5. The catalyst system according to claim 1, wherein the chlorine-containing bridged silane is R2_mCl_3- _mSiR3SiCl_3-nR4_nM is 0, 1, 2, 3, n is 0, 1, 2, 3, R2 is-CH₃、-CH₂CH₃R3 is-O-, -CH₂-、-CH₂CH₂-、-CH₂CH₂CH₂-、-C(Cl₂) -, R4 is-CH₃、-CH₂CH₃。

6. The catalyst system of claim 1, wherein the molar ratio of component A to component B is from 1: 0.8 to 1: 1.2.

7. The catalyst system of claim 1, wherein the molar ratio of component A to C is from 1: 10 to 1: 1000.

8. The catalyst system of claim 1, wherein the molar ratio of component A to component D is from 1: 0.1 to 1: 50.

9. The catalyst system as set forth in claim 1, characterized in that component A, B, C, D may be added to the reaction system either as a physical pre-mixture or as a batch-wise addition directly to the reaction system.

10. A method of catalyzing a catalyst according to any one of claims 1 to 9, comprising: heating the reaction kettle to 120 ℃ before reaction, keeping the temperature for 1h at constant temperature, vacuumizing and supplementing N₂Three times, then reducing the temperature to the preset temperature, vacuumizing and filling ethylene twice and maintaining the ethylene environment.
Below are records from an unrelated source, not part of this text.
import Summits.Ventures.PercRepro.Night2LocalDQFive

/-!
# PercRepro — the regime `|E ∖ G| = 3` at `q = 4` on COLOOP-FREE flats: the counting half (night-2, gen 12)

The `(6, 4)` shadow row is open exactly at the rank-`5` flats `G` with `|E ∖ G| ∈ {2, 3}` of loopless simple
rank-`6` matroids (`shadowHall_six_four_of_local_two_three`).  This file starts the regime `d = |E ∖ G| = 3`
for the flats whose restriction `M|G` has NO coloop (`kColoops G = 0`) with the distance-2 rule
(`localShadowHall_of_distance_two`):

* without coloops of `M|G` there is no layer-0 member (`kColoops_pos_of_mem_lay0`), so `capS = 1` everywhere
  (`capS_eq_one_of_kColoops_eq_zero`);
* at `d = 3` every member outside layer 0 requests at most `Φ/5 = 6/25` (`req_le_of_not_lay0`, any `d ≤ q`), a
  shadow set has at most `5` covering preimages, so `L1 ≤ 6/5` and the served fraction is at least `5/6`
  (`one_sub_fS_le_sixth`); every loss is `≤ 1/25` and every layer-2 weight `≤ 2/25` (`w2_le_d3_zero`);
* the residual capacity at a set with `a` coloops is `≥ 1 − 6a/25` (`cap2_ge_d3_zero`), and the pair count
  `2·#ex2 ≤ (6−a)(5−a)` closes the column condition for `a ≥ 2` (`load2_le_cap2_d3_zero_of_two_le`): `a = 3`:
  `3·(2/25) ≤ 7/25`; `a = 2`: `6·(2/25) ≤ 13/25`; `a = 4`: no layer-2 weight (simple); `a ≥ 5`: no series pair.

The sets with `a ≤ 1` coloops need the fat-pair count of the sequel (`Night2LocalD3ZeroFat`).
Paper: `proofs/NIGHT-2-dq3.md` §1–§3.
-/

open scoped Matroid

namespace PercRepro.Shadow

open Finset PerFlat ThmH

variable {α : Type*} [DecidableEq α] {M : Matroid α} [M.Finite]

section General

variable {q : ℕ} {G : Finset α}

omit [DecidableEq α] in
/-- `clF` is idempotent. -/
theorem clF_clF_self (X : Finset α) : clF M (clF M X) = clF M X := by
  rw [← Finset.coe_inj, coe_clF, coe_clF, M.closure_closure]

open scoped Classical in
/-- A layer-0 member `B` has `G ∖ cl B = {y}` with `cl B = G ∖ y`, so `y` is a coloop of `M|G`:
`kColoops G ≥ 1`. -/
theorem kColoops_pos_of_mem_lay0 {B : Finset α} (hB : B ∈ lay0 M q G) : 1 ≤ kColoops M G := by
  rw [mem_lay0] at hB
  obtain ⟨hBm, hcard, -⟩ := hB
  obtain ⟨y, hy⟩ := Finset.card_eq_one.1 hcard
  have hymem : y ∈ G \ clF M B := by rw [hy]; exact Finset.mem_singleton_self y
  have hyG : y ∈ G := (Finset.mem_sdiff.1 hymem).1
  have hycl : y ∉ clF M B := (Finset.mem_sdiff.1 hymem).2
  have hBG : clF M B ⊆ G := (mem_membersIn.1 hBm).2
  have hclB : clF M B = G.erase y := by
    ext e
    constructor
    · intro he
      rw [Finset.mem_erase]
      refine ⟨?_, hBG he⟩
      rintro rfl
      exact hycl he
    · intro he
      rw [Finset.mem_erase] at he
      by_contra hne
      have : e ∈ G \ clF M B := Finset.mem_sdiff.2 ⟨he.2, hne⟩
      rw [hy, Finset.mem_singleton] at this
      exact he.1 this
  unfold kColoops
  apply Finset.card_pos.2
  refine ⟨y, Finset.mem_filter.2 ⟨hyG, ?_⟩⟩
  rw [← hclB, clF_clF_self]
  exact hycl

open scoped Classical in
/-- Without coloops of `M|G` there is no layer-0 member. -/
theorem lay0_eq_empty_of_kColoops_eq_zero (hk : kColoops M G = 0) : lay0 M q G = ∅ := by
  rw [Finset.eq_empty_iff_forall_notMem]
  intro B hB
  have := kColoops_pos_of_mem_lay0 hB
  omega

open scoped Classical in
/-- Without coloops of `M|G`, `k1 S = 0` at every set. -/
theorem k1_eq_zero_of_kColoops_eq_zero (hk : kColoops M G = 0) (S : Finset α) : k1 M q G S = 0 := by
  unfold k1
  rw [Finset.card_eq_zero, Finset.filter_eq_empty_iff]
  intro B _ hB
  rw [lay0_eq_empty_of_kColoops_eq_zero hk] at hB
  exact Finset.notMem_empty B hB

/-- Without coloops of `M|G`, `capS S = 1` at every set. -/
theorem capS_eq_one_of_kColoops_eq_zero (hk : kColoops M G = 0) (S : Finset α) : capS M q G S = 1 := by
  unfold capS
  rw [k1_eq_zero_of_kColoops_eq_zero hk]
  simp

open scoped Classical in
/-- At `|E ∖ G| = d ≤ q` a member outside layer 0 has `|G ∖ cl B| ≥ 2`, hence requests at most `Φ/(2 + d)`. -/
theorem req_le_of_not_lay0 (hG : G ∈ flatsQ M (q + 1)) {d : ℕ} (hd : (gr M \ G).card = d) (hdq : d ≤ q)
    {B : Finset α} (hB : B ∈ membersIn M (Uq M (q + 2) q) G) (hB0 : B ∉ lay0 M q G) :
    req M q B ≤ phiQ q / (2 + (d : ℚ)) := by
  have hm := two_le_card_sdiff_of_not_lay0 hG (hd ▸ hdq) hB hB0
  have hBG : clF M B ⊆ G := (mem_membersIn.1 hB).2
  have hc : (gr M \ clF M B).card = (G \ clF M B).card + d := by rw [card_compl_clF_add hG hBG, hd]
  unfold req
  apply div_le_div_of_nonneg_left (phiQ_pos q).le (by positivity)
  rw [hc]; push_cast
  have : (2 : ℚ) ≤ ((G \ clF M B).card : ℚ) := by exact_mod_cast hm
  linarith

open scoped Classical in
/-- `L1 S ≤ #(non-layer-0 preimages) · Φ/(2 + d)` at `|E ∖ G| = d ≤ q`. -/
theorem L1_le_card_mul (hG : G ∈ flatsQ M (q + 1)) {d : ℕ} (hd : (gr M \ G).card = d) (hdq : d ≤ q)
    (S : Finset α) :
    L1 M q G S ≤ (((coverPreimages M (Uq M (q + 2) q) G S).filter (fun B => B ∉ lay0 M q G)).card : ℚ) *
      (phiQ q / (2 + (d : ℚ))) := by
  unfold L1
  have hle : ∀ B ∈ (coverPreimages M (Uq M (q + 2) q) G S).filter (fun B => B ∉ lay0 M q G),
      req M q B ≤ phiQ q / (2 + (d : ℚ)) := by
    intro B hB
    rw [Finset.mem_filter, mem_coverPreimages] at hB
    exact req_le_of_not_lay0 hG hd hdq hB.1.1 hB.2
  refine (Finset.sum_le_sum hle).trans ?_
  rw [Finset.sum_const, nsmul_eq_mul]

open scoped Classical in
/-- `L1 S ≤ #coloops(S) · Φ/(2 + d)` at `|E ∖ G| = d ≤ q`. -/
theorem L1_le_coloops_mul (hG : G ∈ flatsQ M (q + 1)) {d : ℕ} (hd : (gr M \ G).card = d) (hdq : d ≤ q)
    (S : Finset α) : L1 M q G S ≤ ((coloops M S).card : ℚ) * (phiQ q / (2 + (d : ℚ))) := by
  refine (L1_le_card_mul hG hd hdq S).trans ?_
  apply mul_le_mul_of_nonneg_right _ (div_nonneg (phiQ_pos q).le (by positivity))
  have h1 : ((coverPreimages M (Uq M (q + 2) q) G S).filter (fun B => B ∉ lay0 M q G)).card ≤
      (coloops M S).card :=
    (Finset.card_filter_le _ _).trans (card_coverPreimages_le_card_coloops (Finset.Subset.refl _) G S)
  exact_mod_cast h1

open scoped Classical in
/-- `L1 S ≤ (q + 1) · Φ/(2 + d)` at every shadow set, `|E ∖ G| = d ≤ q`. -/
theorem L1_le_shadow_mul (hG : G ∈ flatsQ M (q + 1)) {d : ℕ} (hd : (gr M \ G).card = d) (hdq : d ≤ q)
    {S : Finset α} (hS : S ∈ shadowAt M (q + 2) q (Uq M (q + 2) q) G) :
    L1 M q G S ≤ ((q : ℚ) + 1) * (phiQ q / (2 + (d : ℚ))) := by
  refine (L1_le_card_mul hG hd hdq S).trans ?_
  apply mul_le_mul_of_nonneg_right _ (div_nonneg (phiQ_pos q).le (by positivity))
  have h1 : ((coverPreimages M (Uq M (q + 2) q) G S).filter (fun B => B ∉ lay0 M q G)).card ≤ q + 1 :=
    (Finset.card_filter_le _ _).trans (card_coverPreimages_le (Finset.Subset.refl _) hS)
  exact_mod_cast h1

/-- `1 − fS S ≤ (L − 1)/L` whenever `capS S = 1` and `L1 S ≤ L` with `1 ≤ L`. -/
theorem one_sub_fS_le_of_capS_eq_one {S : Finset α} (hcap : capS M q G S = 1) {L : ℚ} (hL1 : L1 M q G S ≤ L)
    (hL : 1 ≤ L) : 1 - fS M q G S ≤ (L - 1) / L := by
  have hLpos : 0 < L := by linarith
  have hrhs : 0 ≤ (L - 1) / L := div_nonneg (by linarith) hLpos.le
  unfold fS
  rw [hcap]
  split_ifs with hle
  · rw [sub_self]; exact hrhs
  · push Not at hle
    have hpos : 0 < L1 M q G S := by linarith
    have h1 : 1 - 1 / L1 M q G S = (L1 M q G S - 1) / L1 M q G S := by field_simp
    rw [h1]
    exact ratio_mono zero_le_one hpos hL1

/-- The residual capacity is at least `capS − L1`. -/
theorem cap2_ge_capS_sub_L1 {S : Finset α} (hcap : 0 ≤ capS M q G S) :
    capS M q G S - L1 M q G S ≤ cap2 M q G S := by
  unfold cap2
  have h1 := fS_le_one (M := M) (q := q) (G := G) (S := S) hcap
  have h2 := L1_nonneg (M := M) q G S
  nlinarith

open scoped Classical in
/-- `load2 S ≤ #ex2 S · c` whenever every member carrying layer-2 weight at `S` has `w2 ≤ c`. -/
theorem load2_le_card_ex2_mul {S : Finset α} {c : ℚ} (hw : ∀ B ∈ ex2 M q G S, w2 M q G B S ≤ c) :
    load2 M q G S ≤ ((ex2 M q G S).card : ℚ) * c := by
  unfold load2
  rw [← Finset.sum_filter_ne_zero]
  have : ∀ B ∈ (membersIn M (Uq M (q + 2) q) G).filter (fun B => w2 M q G B S ≠ 0), w2 M q G B S ≤ c :=
    fun B hB => hw B hB
  refine (Finset.sum_le_sum this).trans ?_
  rw [Finset.sum_const, nsmul_eq_mul]
  unfold ex2
  exact le_refl _

end General

section DThree

variable {G S : Finset α}

omit [DecidableEq α] [M.Finite] in
/-- `Φ(4)/(2 + 3) = 6/25`. -/
theorem phiQ_four_div_five : phiQ 4 / (2 + ((3 : ℕ) : ℚ)) = 6 / 25 := by
  unfold phiQ; norm_num

open scoped Classical in
/-- At `d = 3`, `q = 4`, without coloops of `M|G`: `L1 S ≤ 6/5` at every shadow set. -/
theorem L1_le_six_fifths (hG : G ∈ flatsQ M (4 + 1)) (hd : (gr M \ G).card = 3)
    (hS : S ∈ shadowAt M (4 + 2) 4 (Uq M (4 + 2) 4) G) : L1 M 4 G S ≤ 6 / 5 := by
  have hL := L1_le_shadow_mul hG hd (by norm_num) hS
  rw [phiQ_four_div_five] at hL
  norm_num at hL
  exact hL

open scoped Classical in
/-- At `d = 3`, `q = 4`, without coloops of `M|G`: `1 − fS S ≤ 1/6` at every shadow set (the served fraction
is at least `5/6`). -/
theorem one_sub_fS_le_sixth (hG : G ∈ flatsQ M (4 + 1)) (hd : (gr M \ G).card = 3) (hk : kColoops M G = 0)
    (hS : S ∈ shadowAt M (4 + 2) 4 (Uq M (4 + 2) 4) G) : 1 - fS M 4 G S ≤ 1 / 6 := by
  have h := one_sub_fS_le_of_capS_eq_one (capS_eq_one_of_kColoops_eq_zero hk S) (L1_le_six_fifths hG hd hS)
    (by norm_num)
  norm_num at h
  linarith

open scoped Classical in
/-- At `d = 3`, `q = 4`, without coloops of `M|G`: every loss is at most `1/25`. -/
theorem loss_le_d3_zero (hG : G ∈ flatsQ M (4 + 1)) (hd : (gr M \ G).card = 3) (hk : kColoops M G = 0)
    {B : Finset α} (hB : B ∈ membersIn M (Uq M (4 + 2) 4) G) (hB0 : B ∉ lay0 M 4 G) {z : α}
    (hz : z ∈ G \ clF M B) : loss M 4 G B z ≤ 1 / 25 := by
  have hS : insert z B ∈ shadowAt M (4 + 2) 4 (Uq M (4 + 2) 4) G :=
    insert_mem_shadowAt (Finset.Subset.refl _) hG hB hz
  have h1 := one_sub_fS_le_sixth hG hd hk hS
  have hreq : req M 4 B ≤ 6 / 25 := by
    have := req_le_of_not_lay0 hG hd (by norm_num) hB hB0
    rw [phiQ_four_div_five] at this
    exact this
  have hcap : 0 ≤ capS M 4 G (insert z B) := by
    rw [capS_eq_one_of_kColoops_eq_zero hk]; exact zero_le_one
  have h0 : 0 ≤ 1 - fS M 4 G (insert z B) := by
    have := fS_le_one hcap
    linarith
  unfold loss
  calc req M 4 B * (1 - fS M 4 G (insert z B)) ≤ (6 / 25) * (1 / 6) :=
        mul_le_mul hreq h1 h0 (by norm_num)
    _ = 1 / 25 := by norm_num

open scoped Classical in
/-- At `d = 3`, `q = 4`, without coloops of `M|G`: `w₂(B, S) ≤ (2/25)/(|G ∖ cl B| − 1)`. -/
theorem w2_le_d3_zero (hG : G ∈ flatsQ M (4 + 1)) (hd : (gr M \ G).card = 3) (hk : kColoops M G = 0)
    {B : Finset α} (hB : B ∈ ex2 M 4 G S) :
    w2 M 4 G B S ≤ (2 / 25) / (((G \ clF M B).card : ℚ) - 1) := by
  obtain ⟨hBm, hB0, hBS, hsub, hcard⟩ := mem_ex2_unpack hB
  have hm : 2 ≤ (G \ clF M B).card := hcard ▸ Finset.card_le_card hsub
  have hden : (0 : ℚ) ≤ ((G \ clF M B).card : ℚ) - 1 := by
    have : (2 : ℚ) ≤ ((G \ clF M B).card : ℚ) := by exact_mod_cast hm
    linarith
  have hsum : ∑ z ∈ S \ B, loss M 4 G B z ≤ 2 / 25 := by
    calc ∑ z ∈ S \ B, loss M 4 G B z ≤ ∑ _z ∈ S \ B, (1 : ℚ) / 25 :=
          Finset.sum_le_sum (fun z hz => loss_le_d3_zero hG hd hk hBm hB0 (hsub hz))
      _ = 2 / 25 := by rw [Finset.sum_const, hcard, nsmul_eq_mul]; norm_num
  unfold w2
  rw [if_pos ⟨hB0, hBS, hsub, hcard⟩]
  exact div_le_div_of_nonneg_right hsum hden

open scoped Classical in
/-- At `d = 3`, `q = 4`, without coloops of `M|G`: `w₂(B, S) ≤ 2/25`. -/
theorem w2_le_two_div_d3_zero (hG : G ∈ flatsQ M (4 + 1)) (hd : (gr M \ G).card = 3) (hk : kColoops M G = 0)
    {B : Finset α} (hB : B ∈ ex2 M 4 G S) : w2 M 4 G B S ≤ 2 / 25 := by
  refine (w2_le_d3_zero hG hd hk hB).trans ?_
  obtain ⟨-, -, -, hsub, hcard⟩ := mem_ex2_unpack hB
  have hm : 2 ≤ (G \ clF M B).card := hcard ▸ Finset.card_le_card hsub
  have : (1 : ℚ) ≤ ((G \ clF M B).card : ℚ) - 1 := by
    have : (2 : ℚ) ≤ ((G \ clF M B).card : ℚ) := by exact_mod_cast hm
    linarith
  calc (2 / 25 : ℚ) / (((G \ clF M B).card : ℚ) - 1) ≤ (2 / 25) / 1 :=
        div_le_div_of_nonneg_left (by norm_num) (by norm_num) this
    _ = 2 / 25 := by norm_num

open scoped Classical in
/-- At `d = 3`, `q = 4`, without coloops of `M|G`: a thin member (`|G ∖ cl B| ≥ 3`) has `w₂(B, S) ≤ 1/25`. -/
theorem w2_le_one_div_d3_zero (hG : G ∈ flatsQ M (4 + 1)) (hd : (gr M \ G).card = 3) (hk : kColoops M G = 0)
    {B : Finset α} (hB : B ∈ ex2 M 4 G S) (hm : 3 ≤ (G \ clF M B).card) : w2 M 4 G B S ≤ 1 / 25 := by
  refine (w2_le_d3_zero hG hd hk hB).trans ?_
  have : (2 : ℚ) ≤ ((G \ clF M B).card : ℚ) - 1 := by
    have : (3 : ℚ) ≤ ((G \ clF M B).card : ℚ) := by exact_mod_cast hm
    linarith
  calc (2 / 25 : ℚ) / (((G \ clF M B).card : ℚ) - 1) ≤ (2 / 25) / 2 :=
        div_le_div_of_nonneg_left (by norm_num) (by norm_num) this
    _ = 1 / 25 := by norm_num

open scoped Classical in
/-- At `d = 3`, `q = 4`, without coloops of `M|G`: `cap₂(S) ≥ 1 − 6·#coloops(S)/25`. -/
theorem cap2_ge_d3_zero (hG : G ∈ flatsQ M (4 + 1)) (hd : (gr M \ G).card = 3) (hk : kColoops M G = 0)
    (S : Finset α) : 1 - ((coloops M S).card : ℚ) * (6 / 25) ≤ cap2 M 4 G S := by
  have hcap1 : capS M 4 G S = 1 := capS_eq_one_of_kColoops_eq_zero hk S
  have h1 := cap2_ge_capS_sub_L1 (M := M) (q := 4) (G := G) (S := S) (by rw [hcap1]; exact zero_le_one)
  rw [hcap1] at h1
  have h2 := L1_le_coloops_mul hG hd (by norm_num) S
  rw [phiQ_four_div_five] at h2
  linarith

/-- `cap₂(S) ≥ 0` without coloops of `M|G`. -/
theorem cap2_nonneg_d3_zero (hk : kColoops M G = 0) (S : Finset α) : 0 ≤ cap2 M 4 G S :=
  cap2_nonneg (by rw [capS_eq_one_of_kColoops_eq_zero hk]; exact zero_le_one)

open scoped Classical in
/-- **The column bound at `d = 3`, `q = 4`, no coloop of `M|G`, at least two coloops of `S`** (simple `M`):
`load₂(S) ≤ cap₂(S)`. -/
theorem load2_le_cap2_d3_zero_of_two_le (hs : ∀ e ∈ gr M, ∀ f ∈ gr M, e ≠ f → rkN M {e, f} = 2)
    (hG : G ∈ flatsQ M (4 + 1)) (hd : (gr M \ G).card = 3) (hk : kColoops M G = 0)
    (hS : S ∈ shadowAt M (4 + 2) 4 (Uq M (4 + 2) 4) G) (ha : 2 ≤ (coloops M S).card) :
    load2 M 4 G S ≤ cap2 M 4 G S := by
  have hload := load2_le_card_ex2_mul (M := M) (q := 4) (G := G) (S := S)
    (fun B hB => w2_le_two_div_d3_zero hG hd hk hB)
  have hcap := cap2_ge_d3_zero hG hd hk S
  have hcap0 := cap2_nonneg_d3_zero hk S
  have hex := two_mul_card_ex2_le hG hS
  obtain ⟨a, ha'⟩ : ∃ a, (coloops M S).card = a := ⟨_, rfl⟩
  rw [ha'] at hex hcap ha
  rcases Nat.lt_or_ge a 5 with h5 | h5
  · interval_cases a
    · -- a = 2: #ex2 ≤ 6, load ≤ 12/25 ≤ 13/25
      have hex6 : (ex2 M 4 G S).card ≤ 6 := by omega
      have hex6' : ((ex2 M 4 G S).card : ℚ) ≤ 6 := by exact_mod_cast hex6
      norm_num at hcap
      nlinarith
    · -- a = 3: #ex2 ≤ 3, load ≤ 6/25 ≤ 7/25
      have hex3 : (ex2 M 4 G S).card ≤ 3 := by omega
      have hex3' : ((ex2 M 4 G S).card : ℚ) ≤ 3 := by exact_mod_cast hex3
      norm_num at hcap
      nlinarith
    · -- a = 4: no layer-2 weight
      have hempty : ex2 M 4 G S = ∅ := ex2_eq_empty_of_card_coloops_eq hs hG hS ha'
      rw [hempty, Finset.card_empty] at hload
      simp only [Nat.cast_zero, zero_mul] at hload
      exact hload.trans hcap0
  · -- a ≥ 5: no series pair
    have h0 : (4 + 2 - a) * (4 + 1 - a) = 0 := by
      have : 4 + 1 - a = 0 := by omega
      rw [this, mul_zero]
    rw [h0] at hex
    have hcard : (ex2 M 4 G S).card = 0 := by omega
    rw [hcard] at hload
    simp only [Nat.cast_zero, zero_mul] at hload
    exact hload.trans hcap0

end DThree

end PercRepro.Shadow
Adding a solvent, starting a stirrer, adding the catalyst component C, the catalyst component D, the catalyst component B and the catalyst component A in sequence after the temperature is constant, or adding the catalyst component A, B, C, D in one step after premixing, and carrying out ethylene oligomerization under a certain ethylene pressure. Stopping introducing ethylene after reacting for a certain time, cooling to below 0 ℃, evacuating the pressure in the reaction kettle, adding acidified ethanol to stop the reaction, filtering, and collecting liquid to obtain the ethylene oligomerization product.